Bairo Pite Clinic

Located in Dili, Bairo Pite Clinic sees an average of 300 patients per day and is one of the most highly visited health clinics in the country. Services provided by Bairo Pite Clinic presently include maternity and infant care, vaccinations, tuberculosis (TB), malaria and dengue fever treatment, HIV diagnosis and treatment, in-patient and dental services, health outreach, and training for local health care workers.
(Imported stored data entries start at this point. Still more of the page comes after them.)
/-- `e3m2_rz256` stays in range for every length. [folklore] -/
theorem e3m2_rz256_inRange : ∀ k, InRangeWith (roundTowardZero BFloat16) e3m2_rz256 k :=
  chainWith_inRange (roundTowardZero BFloat16) e3m2_rz256 0 (15 / 8) 256 (getD_tail [256] _ rfl)
    (by decide +kernel) (by decide +kernel) (by unfold InRangeWith; decide +kernel) (by decide +kernel)

/-! #### The relative errors `|ŝ - s| / Σ|pᵢ|` of length `n`, ALL `n` -/

/-- Truncation at `72`, length `n ≥ 2`: ratio `(n-2)/(286+n)`. [folklore] -/
theorem bf16_rz72_ratio (n : ℕ) (hn : 2 ≤ n) :
    |(seqSumWith (roundTowardZero BFloat16) bf16_72 (n - 1)).toRat - ∑ i ∈ range n, bf16_72 i| /
      ∑ i ∈ range n, |bf16_72 i| = ((n : ℚ) - 2) / (286 + n) := by
  obtain ⟨k, rfl⟩ : ∃ k, n = k + 1 := ⟨n - 1, by omega⟩
  obtain ⟨h1, h2, h3⟩ := bf16_rz72_spec k (by omega)
  have hk : (1 : ℚ) ≤ k := by exact_mod_cast (show 1 ≤ k by omega)
  rw [Nat.add_sub_cancel, h1, h2, h3, abs_of_nonpos (by linarith),
    div_eq_div_iff (by linarith) (by positivity)]
  push_cast; ring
The clinic also operates a medical laboratory, pharmacy, kitchen and laundry.

Bairo Pite Clinic was previously a military clinic used by the Indonesian government and abandoned when Indonesian forces withdrew from Timor-Leste. The clinic was founded in 1999 by Timor Aid and Dr Dan Murphy and in partnership with AFAP to serve the immediate needs of a population affected by the violence of the Indonesian withdrawal. Bairo Pite Clinic became an independent NGO health clinic in 2001 that provides free health care services to those in need.
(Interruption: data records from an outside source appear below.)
/-
Copyright: statement-level skeleton of a published paper (lit-balaban cell, Phase-2 proof seat p19, gen 5). No claims beyond
what the kernel checks below.
-/
import Mathlib
import Literature.MathematicalPhysics.QuantumFieldTheory.Balaban1983to89.B3Prop21Except24Single
import Literature.MathematicalPhysics.QuantumFieldTheory.Balaban1983to89.B3IBPZeroBoxKernels

/-!
# B3 — T. Bałaban, *(Higgs)₂,₃ quantum fields in a finite volume. III. Renormalization*, CMP **88** (1983) 411–445
[Balaban1983Higgs3] — Proposition 2.1 pp. 424–428 WITH THE (2.4) EXCEPTION for the ZERO-FIELD BOX LINE CLASS: the IBP-ready
amplitude built from the genuine propagator pieces, its family, and r15's `B3Prop1.Prop21` INHABITED with no line hypothesis

statement-level skeleton of published theorems with citation tags; proofs where landed; nothing here is a claim about
the Yang–Mills mass gap

PDF held: `paper:balaban1983-higgs-2-3-quantum-fields-finite-volume` (journal page = PDF page + 410); pp. 413, 420–421, 424–428
[PDF 3, 10–11, 14–18] read on the materialised text (`lit read … --pages 10-18`).

Part of the Phase-2 work on SKELETON rows **B3.Prop2.1 / B3.Prop2.2 / B3.Eq2.10** (unit `lit-balaban-p19` gen 5, HOME
`run/shared/lean/pub/lit-balaban/`): file 4 of the chain `B3AmpIBPSingle` → `B3Prop21Except24Single` → `B3IBPZeroBoxKernels` →
`B3IBPZeroBox` (this file).  Own namespace; definitions with bodies (`SDGraph…`, `zbCounts`, `zbKb`, `zbK`, `VertexDataIBP`,
`iboxAmp`, `ParamsZB`, `DatumZB`, `expansionZB`, `famZB`, …) and theorems; no new `def … : Prop`; nothing existing is modified.

WHAT IS REPRODUCED.  Proposition 2.1 p. 424 [PDF 14], verbatim: *"Let G be a connected graph such that its each connected
subgraph, with the possible exception of the subgraphs (2.4), has a positive degree. Then we define G_ren = {G} and Proposition 1
holds in this case."*, with its printed proof pp. 424–428 ((2.6)/(2.7), the integration by parts (2.8)/(2.9), (2.10), (2.13),
(2.15)) — gen 4 landed it as `B3Prop21Except24.prop21_except24` for amplitudes whose analytic side (the fields of `IBPAmp`:
`K_l = ∂⁺K♭_l`, (2.10) with its derivative budget, the face-vanishing localization) was HYPOTHESIS.  KERNEL-CHECKED HERE, for the
MODEL INSTANCE `A = B̃ = 0`, `Ω = □` (the scope of seat p03's lineage `B3Ineq210ZeroBox` / `B3Ineq213ZeroBoxLines` /
`B3Ineq213ZeroBoxDiffLines`, kind «model-instance»): the graphs `SDGraph` (lines with endpoints, connected; each vertex with AT
MOST ONE derivative leg `der v` = a leg of a line at `v`, and its bond direction `dir v` — the vertices (1.8)/(1.9) p. 413 have
one leg `D^η_{B̃,μ}φ′`, the others none), their count data `zbCounts` (= p03's `dboxCounts` of the induced leg derivatives), and
the amplitude **`iboxAmp`** whose line kernels ARE the lattice difference quotients of the cut-off zero-field box pieces
`ζ(x)ζ(y)η^{−(d+1)}G^η_{(t)}(□,0;x,y)` of `B3IBPZeroBoxKernels` dictated by the derivative legs (`zbK`: `∂⁺_{dir s(l)}` in `x` if
the derivative leg of `s(l)` is the first leg of `l`, `∂⁺_{dir t(l)}` in `y` likewise) — an amplitude of the PRINT-STRENGTH IBP-ready
class `IBPAmp₁` of `B3AmpIBPSingle` with EVERY analytic field PROVED: `single` (one derivative leg per vertex), `K_eq` (by
construction), (2.10) for `K`, `K♭` and the derivative budget where (2.8) can differentiate (`B3IBPZeroBoxKernels.abs_*_cutK_le` +
the conversions `KBd.dK_*`), constants `Cz = 4C(1+…)`-free of the graph; the VERTEX side (vertex functions with their bound,
face-vanishing in `dir v` and the differentiated bound `cD` at the vertices carrying a derivative leg) stays the datum
`VertexDataIBP` (p03's `VertexData` + the two IBP clauses), as in p03's files.  Then the multi-graph expansion `expansionZB` of
r15's carrier (classes = graphs = `SDGraph`s with `≤ mb` lines, `E` = the total amplitude, subgraphs = components along orderings
with degrees `degQ`, `Is24 := Is24Block`) and **`prop21_zeroBox : B3Prop1.Prop21 (famZB P mbar)`** — `δ₀ = ½δ₁(d, L, window)`
first, `O(1)(n̄) = unifO1x` of gen 4, for EVERY datum (scale `k ≥ 1`, window point, box, couplings, vertex data) and every graph
satisfying the printed hypothesis `PosSubgraphsExcept24`; `datumZB_nonempty`.  On vertex cubes one unit inside `□` the cutoff is
invisible (`B3IBPZeroBoxKernels.cutK_eq_lineK`), so `E` is the amplitude with the genuine pieces there.  HONEST SCOPE: zero
background field and a box only; scalar lines only (no averaged vector legs (2.12)); the vertex side is data; the cutoff `ζ` is
part of the kernel (it coincides with the print's smooth localization of the legs one unit inside `□`).
-/

open Finset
Community Midwife Training at Bairo Pite Clinic

Maria da Costa Soares, from Fehuk Ruin Village in Manatuto District, has just completed three months of Community Midwife Training at Bairo Pite Clinic and is due to return home mid December with skills that will enable her to assist local midwives in delivering babies.


Maria da Costa Soares

In her village, there are three nurses and two midwives but due to many pregnancies in the district, the two midwives are not able to attend to all pregnant women, especially as they also live far from the village and are not able to attend all night deliveries. It was decided that a volunteer should be trained in midwifery and Amelia was sent to Bairo Pite Clinic for training. Amelia states that she has learnt much over the past three months about deliveries, anti-natal care and testing women for pregnancy and is looking forward to assisting the local midwives when she returns home.


BPC midwives

Dr Dan Murphy

Doctor Dan Murphy received his MD from the University of Iowa. He spent six years working with Ceasar Chavez at a clinic for farm workers, where he was involved with legislation against pesticide abuse. He has also worked as a doctor in Mozambique, another former Portuguese colony, Laos and Nicaragua.
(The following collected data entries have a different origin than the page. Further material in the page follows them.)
/-!
# Ventures/CertifiedQuantumChemistry — Rows/HubbardRingTVGapDecomposition.lean: the certified GAP PER SITE
# of the half-filled even TV-H ring decomposes as `(E₀ − OPT_X)/L = 2t·(bond excess) + U·(doublon deficit)`
# of a symmetric optimiser against the exact ground state, at BOTH registered levels; hence the optimiser's
# doublon excess is bounded by `2t/U ×` its bond excess — the 'delocalisation' sentence as an inequality;
# and both readings jointly: linear majorants of `OPT_DQG` and `E₀` over the whole `(t, U)` plane

HONEST FRAMING (verbatim): certified bounds for a stated model Hamiltonian in a stated basis; not a
claim about the real molecule beyond that model. Nothing here is a certificate, a row, a claim node or a
value of record; the statements are identities / inequalities between the VALUES `E₀`, `OPT_DQG`,
`OPT_DQG+S²` of the cell's model object `hubbardRingTV (2n) t U` and one-site entries of ARBITRARY
rotation-invariant optimal pairs and of the exact ground state; no certified primal point is read.

Seat rdm-B, ROWS courtesy file (theorems only; no `def`, no notation, no instance; zero compute). This
gen's `Rows/HubbardRingTVEnergyFormula.lean` gives `OPT_DQG/L = −2t·Σ_σ Re b_σ + U·Re d` at a dihedral-
invariant optimum and `Rows/HubbardRingTVGroundStateEnergyPerSite.lean` gives `E₀/L = −4t·Re B + U·Re D`
in the (unique, Lieb) half-filled ground state; subtracting types HOME/STRUCTURE.md §2.2.8 (vi) ("the
certified ENERGY error of S-U is … a DELOCALISATION error sitting in ONE primal observable — too many
doubly-occupied sites bought with too much kinetic energy") as an exact statement valid at EVERY `(t, U)`,
with no asymptotics and no reading of solver output:

* §1 **`hubbardRingTV_exists_singlet_optimum_eq_mul_site`** — the singlet level of the per-site value:
  for `L ≥ 3`, `n ≤ L`, a dihedral-invariant OPTIMAL pair of the singlet-restricted programme exists (gen
  38's `hubbardRingTV_exists_dihedral_singlet_optimum`) and `OPT_DQG+S²(L; t, U; n) = L·(−2t Σ_σ Re b_σ +
  U Re d)` at every site.
* §2 (sector level, `L = 2n ≥ 4`, `t ≠ 0`, `U > 0`, unit ground state `ψ`, rotation-invariant optimal pair)
  **`hubbardRingTV_gap_sector_eq_mul_site`**:
  `E₀ − OPT_DQG = 2n·(2t·(Σ_σ Re b_σ − 2 Re B) + U·(Re D − Re d))`;
  **`hubbardRingTV_doublonExcess_le_bondExcess`**: `U·(Re d − Re D) ≤ 2t·(Σ_σ Re b_σ − 2 Re B)` (the
  relaxation lies below `E₀`: an optimiser with MORE doublons than the ground state has MORE bond
  amplitude); `hubbardRingTV_gap_sector_le_bondExcess_add` (one-sided form dropping `Re d ≥ 0`).
* §3 the same at the SINGLET level (`hubbardRingTV_gap_singlet_eq_mul_site`,
  `hubbardRingTV_doublonExcess_le_bondExcess_singlet`, via gen 38's `OPT_DQG+S² ≤ E₀` =
  `hubbardRingTV_pqgSingletEnergy_le_energy`), and the EXISTENCE FORM
  **`hubbardRingTV_exists_optima_doublonExcess_le_bondExcess`**: for every unit ground state there are
  dihedral-invariant optimal pairs at both levels obeying the inequality.
* §4 the two readings JOINTLY, over the whole `(t, U)` plane: **`hubbardRingTV_pqgSectorEnergy_le_mul_site`**
  — a rotation-invariant feasible pair majorises `OPT_DQG(L; t′, U′; a, b) ≤ L·(−2t′·Σ_σ Re b_σ + U′·Re d)`
  for EVERY `(t′, U′)` (equality where it is optimal: `(−2K, s)` is a joint supergradient of the concave,
  positively homogeneous value, Euler's identity); `hubbardRingTV_groundState_expect_eq_mul_site_plane` and
  **`hubbardRingTV_energy_le_mul_site_plane`** — the exact twin `E₀(2n; t′, U′; n, n) ≤ 2n·(−4t′·Re B +
  U′·Re D)` for a unit ground state at `(t, U)`, uniting the hopping (this gen's `…BondSupergradient`) and
  the repulsion (gen 38's `…DoubleOccupancyMonotone`) Feynman–Hellmann inequalities.

All PROVED (0 sorry, standard axioms); no defs, no named facts. References (docstring-only): as in the two
siblings; D. A. Mazziotti, Adv. Chem. Phys. 134 (2007) ch. 3 §II (the programme). Tree (REUSED):
`RingEnergy.hubbardRingTV_re_rdmEnergy_eq_mul_site`, `hubbardRingTV_energy_eq_mul_site` (this gen),
`hubbardRingTV_exists_dihedral_optimum` / `hubbardRingTV_exists_dihedral_singlet_optimum` /
`RingSymmetry.entrywise_of_submatrix` / `hubbardRingTV_pqgSingletEnergy_le_energy` (gen 38),
`pqgSectorEnergy_le_sectorGroundEnergy`.
-/

noncomputable section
Dr Dan has worked in East Timor since September 1998, although the Indonesian government forced him out early 1999. He returned September 1999 and has been steadfastly working since to provide health care through the small Bairo Pite Clinic, which he runs on a tight budget in Dili, the country's capital city.

Rebels with the bones of their feet smashed to bits were some of Dr Dan’s first patients when he arrived in East Timor. Scores of them wobbled up to his makeshift medical clinic after they were brutally tortured by the Indonesian army.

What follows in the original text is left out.